/-!
# No chord inside an empty-core coincidence: the planner's Lemma X (ROUND-24, O1 at exact tightness; memo g22 §21, p3 STATUS 00:02Z)

FRONTIER range-avoidance ladder, rung F-N3, ROUND 24 (cell `pnp-ideate`, prover-2 memo `g22/O1-PAIRCORE-g22.md` §21; planner p3 g23 STATUS
2026-08-29T00:02:38Z "LEMMA X"; typed target `PstarCoreBoundTargets.TerminalPeelable` (p646951); restricted-model proof complexity — nothing here
bears on `P` versus `NP`).

In the empty-core branch of `PstarPairCoreNormal.PairCore.normalForm` the first constraint is the pure AND-sum `d₁ = (∅, F₁, β₁)` of an XOR edge set
`F₁ ⊆ J₀ ∖ c` closing a cycle with the chord `c`, and `d₁ ∧ d₂` is unsatisfiable over ALL assignments.  The planner's combinatorial census (V5,
= prover-2's sharp filter, memo §21) certifies H₁₂ at census level PROVIDED `F₁` contains no other chord `c'` of `J₀`.  This file proves that
exclusion, elementarily (no rank rigidity):

* **`false_of_chord_in_coincidence`** — let `c' ∈ F₁` have AND variables `π, π'` lying in no other output of `F₁`, and such that every OTHER monomial
  of `d₂` touching `π` or `π'` has its partner outside the AND pairs of `F₁` (at exact tightness: menu monomials on privates have outside partners,
  `PstarMaxSharingReaders.partner_fresh_of_tight`); `F₁ ≠ {c'}`; `d₁ ∧ d₂` unsatisfiable everywhere, `d₂` satisfiable, and if `c'` is also a monomial
  of `d₂` some assignment violates both (the flip of the common monomial).  Then `False`.
  PROOF.  Write `d₁ = A ⊕ π·π'` with `A` blind to `π, π'` and to outside variables.  `A` takes the value `β₁` somewhere (else `F₁ ∖ c'` would be a
  constant AND-sum, i.e. empty); there, with `π = π' = 0`, `d₁` holds, so `d₂` fails, also after flipping `π` (still `π' = 0`): the move of `d₂` under
  `π` vanishes.  A foreign gate `(π, z)` in `d₂` would flip that move when `z` is toggled (`z` is invisible to `d₁`) — so there is none; hence the move
  is the constant `[π ∈ C₂]`, which is therefore `0`; likewise for `π'`.  So `d₂ = B ⊕ ε·π·π'` with `B` blind to `π, π'`.  If `ε = 0`, adjust `π, π'`
  at a point where `d₂` holds to make `d₁` hold too.  If `ε = 1`, comparing `(π,π') = (0,0)` and `(1,1)` gives `B ≡ A ⊕ β₁ ⊕ β₂ ⊕ 1`, i.e. `d₂ ≡ ¬d₁`,
  contradicting the doubly-violating assignment.

So (for the O1 chain at `k = 12`): in branch (B) the folded family `F₁` consists of NON-CHORDS of `J₀` only — with `PstarPairCoreNormal` /
`PstarCoincidenceMatching` (`#F₁`-components `≤ 2`) this is exactly the planner's filter V5 «`F₁` inside two σ-classes», which leaves `≥ 5` of the six
chords of every tight twelve-output centre structure (110 structures with one capable chord = the 110 `SliceGeneric` defects of j314774, 1690 with none).
No Assumption A.
-/

set_option linter.dupNamespace false -- `Summit.PneNP.PneNP.…`: summit = sub-problem name (D-0017 single-conjunct layout)

open Finset Literature.Computability.Complexity
open Summit.PneNP.PneNP.Theorems.PstarSALevel (SimpleOverlap)
open Summit.PneNP.PneNP.Theorems.PstarFibrePolys (bit bit_xor bit_and bit_injective)
open Summit.PneNP.PneNP.Theorems.PstarGapOneAll (gval)
open Summit.PneNP.PneNP.Theorems.PstarGConstraint (gval_update_of_forall_ne eq_empty_of_gval_const andPairs_simple)
open Summit.PneNP.PneNP.Theorems.PstarFreshErase (bit_gval_erase)
open Summit.PneNP.PneNP.Theorems.PstarChordReadFlip (mv gval_flip coef_congr mv_update_of_gate eq_of_pair)

namespace Summit.PneNP.PneNP.Theorems.PstarCoincidenceChord

variable {n m : ℕ} {I : LocalMap 4 n m}

/-- Splitting one monomial off a G-constraint (Boolean form of `PstarFreshErase.bit_gval_erase`). -/
theorem gval_eq_xor_erase (C : Finset (Fin n)) {G : Finset (Fin m)} {g : Fin m} (hg : g ∈ G) (x : Fin n → Bool) :
    gval I C G x = xor (gval I C (G.erase g) x) (x (I.vars g 2) && x (I.vars g 3)) := by
  apply bit_injective
  rw [bit_gval_erase I C hg x, bit_xor, bit_and]

/-- The move of a G-constraint under flipping `v` only sees the partners of `v`. -/
theorem mv_congr (C : Finset (Fin n)) (G : Finset (Fin m)) (v : Fin n) {x x' : Fin n → Bool}
    (h : ∀ g ∈ G, (I.vars g 2 = v → x (I.vars g 3) = x' (I.vars g 3)) ∧ (I.vars g 3 = v → x (I.vars g 2) = x' (I.vars g 2))) :
    mv I C G v x = mv I C G v x' := by
  unfold mv
  rw [coef_congr I C G v (X := fun w => bit (x w)) (X' := fun w => bit (x' w)) fun g hg =>
    ⟨fun e => by simp only [(h g hg).1 e], fun e => by simp only [(h g hg).2 e]⟩]

section Chord

variable {F₁ : Finset (Fin m)} {β₁ : Bool} {C₂ : Finset (Fin n)} {G₂ : Finset (Fin m)} {β₂ : Bool} {c' : Fin m}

Task: Your answer must be the lines above from the one containing "open Summit.PneNP.PneNP.Theorems.PstarGapOneAll (gval)" to the one containing "Splitting one monomial", both included, restated word for word.

Answer to the exercise:
open Summit.PneNP.PneNP.Theorems.PstarGapOneAll (gval)
open Summit.PneNP.PneNP.Theorems.PstarGConstraint (gval_update_of_forall_ne eq_empty_of_gval_const andPairs_simple)
open Summit.PneNP.PneNP.Theorems.PstarFreshErase (bit_gval_erase)
open Summit.PneNP.PneNP.Theorems.PstarChordReadFlip (mv gval_flip coef_congr mv_update_of_gate eq_of_pair)

namespace Summit.PneNP.PneNP.Theorems.PstarCoincidenceChord

variable {n m : ℕ} {I : LocalMap 4 n m}

/-- Splitting one monomial off a G-constraint (Boolean form of `PstarFreshErase.bit_gval_erase`). -/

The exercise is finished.